◆ DATA UNDER STUDY ◆
import Summits.BirchSwinnertonDyer.BirchSwinnertonDyer.Theorems.Rank2Observatory2DescRowCertSound
import Summits.BirchSwinnertonDyer.BirchSwinnertonDyer.Theorems.Rank2Observatory2DescRowCertLe
import Summits.BirchSwinnertonDyer.BirchSwinnertonDyer.Theorems.Rank2Observatory2DescRowCertReal
import Summits.BirchSwinnertonDyer.BirchSwinnertonDyer.Theorems.ShaPrimaryTransferFiniteShaComponentTransferSelmerCubicDoorTransport
import Summits.BirchSwinnertonDyer.BirchSwinnertonDyer.Theorems.ShaPrimaryTransferFiniteShaComponentTransferSelmerCubicCoverReal
import Summits.BirchSwinnertonDyer.BirchSwinnertonDyer.Theorems.ShaPrimaryTransferFiniteShaComponentTransferSelmerCubicKillSelList
import HarnessLib

/-!
# BirchSwinnertonDyer — the SEL2CUBIC doors for the KERNEL-2DESC v2.0 row certificates (monogenic cubic `2`-division
# fields with `𝓞_K` a PID; `CurveCert.check`, `checkLe r`, `CurveCertR.checkR r`): certificate ⟹ `t₂(E) = 0`, `Ш(E/ℚ)[2^∞] = 0`, `rank = r`

HONEST FRAMING: route `ShaPrimaryTransfer`, seat `bsd-line-spt-p1` (g31), `--supports` item T =
`FiniteShaComponentTransfer` (stmt-22356), UNCHANGED (conjecture-grade at corank ≥ 2). BSD in rank ≥ 2 is NOT
proved by any of this. THEOREMS ONLY.

The OLDEST and largest family of the cell-`b2b-bsdr2` kernel `2`-descent census (`Rank2ObservatoryTwoDescRows*`,
`…TwoDescR3Rows*`, `…TwoDescR3RRows*`: ≈ 10,600 curves over monogenic cubic fields with a landed field file proving
`𝓞_K` principal, its unit family, norms, signs, isolating intervals) uses the row certificates `CurveCert` /
`CurveCertR` with INLINE kill lists (`killListCheck`, tier-1 `killCheck` residue trees) and the soundness theorems
`rank_le_two_of_check` (`Rank2Observatory2DescRowCertSound`), `rank_le_of_checkLe r` (`…RowCertLe`),
`rank_le_of_checkR r` (`…RowCertReal`, totally real fields, three sign rows). Their use of the rational point is, as
everywhere, confined to the norm/sign sieve (`admStd_sound` / `admStd3R_sound`) and the kills (`admKills_sound`) — both
available for `2`-SELMER classes in the PID setting (`admStd_sound_sel` of `…SelmerCubicDoorComplex`,
`admStd3R_sound_sel` of `…SelmerCubicCoverReal`, `natCard_selmerGroup_le_of_coverSet` of `…SelmerCubicCover`, g29;
`admKills_sound_sel`, g30). This file runs the SAME certificates on `Sel⁽²⁾(E/ℚ)`:

(this file: the totally real variant; the complex ones are in `…SelmerCubicV2Row`)
* **`sha_door_of_checkCubicR`** — `cc.checkR r … ∧ r ≤ rank ⟹ door` (totally real; adapted from `rank_le_of_checkR`).
The row-shape wrappers (`rank_eq_two_of_check[_complSq]`, `rank_eq_of_checkLe[_complSq]`, `rank_eq_of_checkR[_complSq]`)
are in `…SelmerCubicV2Rows`. [cite: Cassels1991LecturesEllipticCurves, §15] [cite: SilvermanAEC2009, Thm. X.4.2, Rem. X.4.1]
[cite: CremonaAlgorithms1997, §3.6]
-/

-- single-conjunct summit: `Summit.BirchSwinnertonDyer.BirchSwinnertonDyer.…` repeats the name by design
set_option linter.dupNamespace false

noncomputable section

open scoped Classical NumberField nonZeroDivisors

open Literature.NumberTheory.NumberFields Literature.NumberTheory.EllipticCurves
  Literature.NumberTheory.GaloisRepresentations Polynomial Module NumberField IsDedekindDomain Ideal
open WeierstrassCurve WeierstrassCurve.Affine

namespace Summit.BirchSwinnertonDyer.BirchSwinnertonDyer.Theorems.ShaPrimaryTransferSelmerCubicCover

open Summit.BirchSwinnertonDyer.BirchSwinnertonDyer.Rank2Observatory
open Summit.BirchSwinnertonDyer.BirchSwinnertonDyer.Rank2Observatory.TwoDescCubic
open Summit.BirchSwinnertonDyer.BirchSwinnertonDyer.Rank2Observatory.TwoDescKill
open Summit.BirchSwinnertonDyer.BirchSwinnertonDyer.Theorems.ShaPrimaryTransferSelmerCubicKill

section Row

variable {K : Type} [Field K] [NumberField K] {a b c : ℤ} {α : K}

/-- **The SEL2CUBIC door for a v2.0 totally real `r`-row** (`cc.checkR r`, totally real monogenic PID cubic field, three
sign rows in the `θ`-order): `t₂(E) = 0`, `Ш(E/ℚ)[2^∞] = 0`, `rank E(ℚ) = r`. Adapted from `rank_le_of_checkR`
(`admStd3R_sound_sel`). UNCONDITIONAL; BSD is not claimed. [cite: Cassels1991LecturesEllipticCurves, §15] -/
theorem sha_door_of_checkCubicR (r : ℕ) [IsPrincipalIdealRing (𝓞 K)]
    (hirr : Irreducible (MonicCubic.polyQ a b c)) (hα : aeval α (MonicCubic.poly a b c) = 0)
    (h3 : finrank ℚ K = 3) {m : ℕ} (Wu : Fin m → (𝓞 K)ˣ)
    (hW : ∀ u : (𝓞 K)ˣ, ∃ T : Finset (Fin m), IsSquare (u * ∏ i ∈ T, Wu i))
    (ucoords : Fin m → ℤ × ℤ × ℤ)
    (hWu : ∀ i, ((Wu i : (𝓞 K)ˣ) : 𝓞 K) = lin hα (ucoords i).1 (ucoords i).2.1 (ucoords i).2.2)
    {Nu : Fin m → ℤ} (hNu : ∀ i, Algebra.norm ℚ (((Wu i : (𝓞 K)ˣ) : 𝓞 K) : K) = Nu i)
    (ρ : Fin 3 → (K →+* ℝ)) {I : Fin 3 → ℚ × ℚ} (h0 : ∀ k, 0 ≤ (I k).1)
    (hlo : ∀ k, (((I k).1 : ℚ) : ℝ) < ρ k α) (hhi : ∀ k, ρ k α < (((I k).2 : ℚ) : ℝ))
    {su : Fin 3 → Fin m → Bool} (hsu : ∀ k i, (su k i = true ↔ ρ k (((Wu i : (𝓞 K)ˣ) : 𝓞 K) : K) < 0))
    (cc : CurveCertR m) (hc : cc.checkR r a b c I ucoords Nu su = true)
    (hprimes : (cc.gens.map GenDataR.p).Forall Nat.Prime)
    (hlow : r ≤ ((⟨0, cc.A, 0, cc.B, cc.C⟩ : WeierstrassCurve ℚ)).mordellWeilRank) :
    ((⟨0, cc.A, 0, cc.B, cc.C⟩ : WeierstrassCurve ℚ)).shaCorank 2 = 0 ∧
      AddCommGroup.primaryComponent ((⟨0, cc.A, 0, cc.B, cc.C⟩ : WeierstrassCurve ℚ)).sha 2 = ⊥ ∧
        ((⟨0, cc.A, 0, cc.B, cc.C⟩ : WeierstrassCurve ℚ)).mordellWeilRank = r := by
  classical
  have hprimes' : ∀ d ∈ cc.gens, d.p.Prime := fun d hd =>
    (List.forall_iff_forall_mem.mp hprimes) _ (List.mem_map.mpr ⟨d, hd, rfl⟩)
  simp only [CurveCertR.checkR, Bool.and_eq_true, decide_eq_true_eq, List.all_eq_true] at hc
  obtain ⟨⟨⟨⟨⟨⟨⟨⟨⟨⟨⟨hΔ, hirrF⟩, hθ⟩, hder⟩, huinv⟩, hgens⟩, hnodup⟩, hord⟩, hQ⟩, hkill⟩, -⟩, hcount⟩ := hc
  haveI hE := isElliptic_of_deltaShort_ne hΔ
  have hirrF' := irreducible_of_noRootMod hirrF
  have haev := aeval_lin_eq_zero_of_coords hα cc.t hθ
  -- the generators
  set s := cc.gens.length with hs
  set G : Fin s → 𝓞 K := fun j => lin hα (cc.gens.get j).g.1 (cc.gens.get j).g.2.1 (cc.gens.get j).g.2.2
    with hG
  have hGchk : ∀ j : Fin s, (cc.gens.get j).check a b c I = true := fun j => hgens _ (List.get_mem _ _)
  have hGp : ∀ j, Prime (G j) := fun j =>
    GenDataR.prime_of_check hirr hα h3 (hGchk j) (hprimes' _ (List.get_mem _ _))
  have hGi : Function.Injective G := by
    intro i j hij
    by_contra hne
    have hgne : (cc.gens.get i).g ≠ (cc.gens.get j).g := by
      intro hg
      apply hne
      have hinj := List.inj_on_of_nodup_map hnodup
      have heq : cc.gens.get i = cc.gens.get j := hinj (List.get_mem _ _) (List.get_mem _ _) hg
      exact (List.Nodup.get_inj_iff (List.Nodup.of_map _ hnodup)).mp heq
    have hne3 : (cc.gens.get i).g.1 ≠ (cc.gens.get j).g.1 ∨ (cc.gens.get i).g.2.1 ≠ (cc.gens.get j).g.2.1 ∨
        (cc.gens.get i).g.2.2 ≠ (cc.gens.get j).g.2.2 := by
      by_contra hcon
      simp only [ne_eq, not_or, not_not] at hcon
      exact hgne (Prod.ext hcon.1 (Prod.ext hcon.2.1 hcon.2.2))
    exact lin_ne hirr hα h3 hne3 hij
  -- the support of F′(θ)
  have hu : IsUnit (lin hα cc.u.1 cc.u.2.1 cc.u.2.2) := isUnit_lin_of_coords hα cc.u cc.uinv huinv
  have hder' := deriv_eq_of_coords hα cc.t cc.u (cc.gens.map fun d => (d.g, d.e)) hder
  have hD : ∀ q : 𝓞 K, Prime q →
      q ∣ 3 * (lin hα cc.t.1 cc.t.2.1 cc.t.2.2) ^ 2 + 2 * (cc.A : 𝓞 K) * (lin hα cc.t.1 cc.t.2.1 cc.t.2.2) + (cc.B : 𝓞 K) →
      ∃ j, Associated q (G j) := by
    intro q hq hdvd
    have hdvd' : q ∣ lin hα cc.u.1 cc.u.2.1 cc.u.2.2 *
        ((cc.gens.map fun d => (d.g, d.e)).map fun ge => (lin hα ge.1.1 ge.1.2.1 ge.1.2.2) ^ ge.2).prod := by
      have e : (3 : 𝓞 K) * (lin hα cc.t.1 cc.t.2.1 cc.t.2.2) ^ 2 + 2 * ((cc.A : ℤ) : 𝓞 K) * (lin hα cc.t.1 cc.t.2.1 cc.t.2.2) +
          ((cc.B : ℤ) : 𝓞 K) = _ := hder'
      rw [← e]
      simpa using hdvd
    rcases hq.dvd_or_dvd hdvd' with h1 | h1
    · exact absurd (isUnit_of_dvd_unit h1 hu) hq.not_unit
    rw [List.map_map] at h1
    obtain ⟨x, hx, hqx⟩ := (Prime.dvd_prod_iff hq).mp h1
    rw [List.mem_map] at hx
    obtain ⟨d, hd, rfl⟩ := hx
    obtain ⟨j, hj⟩ := List.mem_iff_get.mp hd
    refine ⟨j, ?_⟩
    have hqd : q ∣ lin hα d.g.1 d.g.2.1 d.g.2.2 := hq.dvd_of_dvd_pow hqx
    have hGj : G j = lin hα d.g.1 d.g.2.1 d.g.2.2 := by simp only [hG, hj]
    rw [hGj]
    exact hq.associated_of_dvd (hj ▸ hGp j) hqd
  -- the θ-order of the three places
  simp only [linLtCond, decide_eq_true_eq] at hord
  have h12 : ρ (cc.ord 0) (algebraMap (𝓞 K) K (lin hα cc.t.1 cc.t.2.1 cc.t.2.2)) <
      ρ (cc.ord 1) (algebraMap (𝓞 K) K (lin hα cc.t.1 cc.t.2.1 cc.t.2.2)) :=
    lin_lt_lin hα (ρ (cc.ord 0)) (ρ (cc.ord 1)) (h0 _) (hlo _) (hhi _) (h0 _) (hlo _) (hhi _)
      cc.t.1 cc.t.2.1 cc.t.2.2 hord.1
  have h23 : ρ (cc.ord 1) (algebraMap (𝓞 K) K (lin hα cc.t.1 cc.t.2.1 cc.t.2.2)) <
      ρ (cc.ord 2) (algebraMap (𝓞 K) K (lin hα cc.t.1 cc.t.2.1 cc.t.2.2)) :=
    lin_lt_lin hα (ρ (cc.ord 1)) (ρ (cc.ord 2)) (h0 _) (hlo _) (hhi _) (h0 _) (hlo _) (hhi _)
      cc.t.1 cc.t.2.1 cc.t.2.2 hord.2
  -- admissibility
  have hQpos : ∀ q ∈ cc.Q, 0 < q := fun q hq' => hQ q hq'
  haveI hEK : (((⟨0, cc.A, 0, cc.B, cc.C⟩ : WeierstrassCurve ℚ)).baseChange K).IsElliptic := ((⟨0, cc.A, 0, cc.B, cc.C⟩ : WeierstrassCurve ℚ)).isElliptic_baseChange K
  have he₀ : ((1 : ℕ) : K) ^ 2 * algebraMap (𝓞 K) K (lin hα cc.t.1 cc.t.2.1 cc.t.2.2) =
      evZ α (cc.t.1, cc.t.2.1, cc.t.2.2) := by
    rw [Nat.cast_one, one_pow, one_mul]
    exact algebraMap_lin_evZ hα (cc.t.1, cc.t.2.1, cc.t.2.2)
  have hadm : ∀ cS ∈ selmerGroup ((⟨0, cc.A, 0, cc.B, cc.C⟩ : WeierstrassCurve ℚ)) 2, ∀ aK : Kˣ,
      kummerEquiv K 2 (((⟨0, cc.A, 0, cc.B, cc.C⟩ : WeierstrassCurve ℚ)).oneRootDescentH1 K
        (isTwoTorsionX_of_aeval (A := cc.A) (B := cc.B) (C := cc.C) ((⟨0, cc.A, 0, cc.B, cc.C⟩ : WeierstrassCurve ℚ)) rfl rfl rfl rfl rfl haev) cS) =
        Additive.ofMul (QuotientGroup.mk aK) →
      ∀ (T : Finset (Fin m)) (U : Finset (Fin s)),
        IsSquare ((aK : K) *
          (∏ i ∈ T, algebraMap (𝓞 K) K (Wu i)) * ∏ j ∈ U, algebraMap (𝓞 K) K (G j)) →
        cc.adm a b c ucoords Nu su T U = true := by
    intro cS hcS aK ha T U hsq
    have hstd := admStd3R_sound_sel (A := cc.A) (B := cc.B) (C := cc.C) ((⟨0, cc.A, 0, cc.B, cc.C⟩ : WeierstrassCurve ℚ)) rfl rfl rfl rfl rfl
      hirrF' haev h3 (ρ (cc.ord 0)) (ρ (cc.ord 1)) (ρ (cc.ord 2)) h12 h23
      (w := fun i => algebraMap (𝓞 K) K (Wu i)) (g := fun j => algebraMap (𝓞 K) K (G j))
      (fun i => (RingOfIntegers.coe_ne_zero_iff).mpr (Units.ne_zero _))
      (fun j => (RingOfIntegers.coe_ne_zero_iff).mpr (hGp j).ne_zero)
      (Nu := Nu) (fun i => hNu i)
      (Ng := fun j => (cc.gens.get j).n) (fun j => GenDataR.norm_of_check hirr hα h3 (hGchk j))
      (su₁ := su (cc.ord 0)) (su₂ := su (cc.ord 1)) (su₃ := su (cc.ord 2))
      (sg₁ := fun j => (cc.gens.get j).sg (cc.ord 0)) (sg₂ := fun j => (cc.gens.get j).sg (cc.ord 1))
      (sg₃ := fun j => (cc.gens.get j).sg (cc.ord 2))
      (hsu _) (hsu _) (hsu _)
      (fun j => GenDataR.sign_iff_of_check hα (cc.ord 0) (ρ _) (h0 _) (hlo _) (hhi _) (hGchk j))
      (fun j => GenDataR.sign_iff_of_check hα (cc.ord 1) (ρ _) (h0 _) (hlo _) (hhi _) (hGchk j))
      (fun j => GenDataR.sign_iff_of_check hα (cc.ord 2) (ρ _) (h0 _) (hlo _) (hhi _) (hGchk j))
      hcS aK ha T U hsq
    have hstdQ := admStd3RQ_of_admStd3R (Q := cc.Q) hQpos hstd
    exact admKills_sound_sel (A := cc.A) (B := cc.B) (C := cc.C) hirr hα h3
      ((⟨0, cc.A, 0, cc.B, cc.C⟩ : WeierstrassCurve ℚ)) rfl rfl rfl rfl rfl (lin hα cc.t.1 cc.t.2.1 cc.t.2.2) haev
      cc.t.1 1 he₀ (fun i => ((Wu i : (𝓞 K)ˣ) : 𝓞 K)) G hWu (fun j => rfl) hkill hstdQ hcS aK ha hsq
  -- the count, on the Selmer group
  have hsel := natCard_selmerGroup_le_of_coverSet (A := cc.A) (B := cc.B) (C := cc.C)
    ((⟨0, cc.A, 0, cc.B, cc.C⟩ : WeierstrassCurve ℚ)) rfl rfl rfl rfl rfl hirrF' haev h3 hGi
    (fun j => (hGp j).ne_zero) hD hW (adm := cc.adm a b c ucoords Nu su) hadm
  exact sha_door_of_natCard_selmerGroup_two_lt ((⟨0, cc.A, 0, cc.B, cc.C⟩ : WeierstrassCurve ℚ)) (hsel.trans_lt hcount) hlow

end Row

end Summit.BirchSwinnertonDyer.BirchSwinnertonDyer.Theorems.ShaPrimaryTransferSelmerCubicCover

end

◆ TASK PROMPT ◆
Your response should contain each line of the entries above that holds the string "haveI".

◆ REPLY ◆
  haveI hE := isElliptic_of_deltaShort_ne hΔ
  haveI hEK : (((⟨0, cc.A, 0, cc.B, cc.C⟩ : WeierstrassCurve ℚ)).baseChange K).IsElliptic := ((⟨0, cc.A, 0, cc.B, cc.C⟩ : WeierstrassCurve ℚ)).isElliptic_baseChange K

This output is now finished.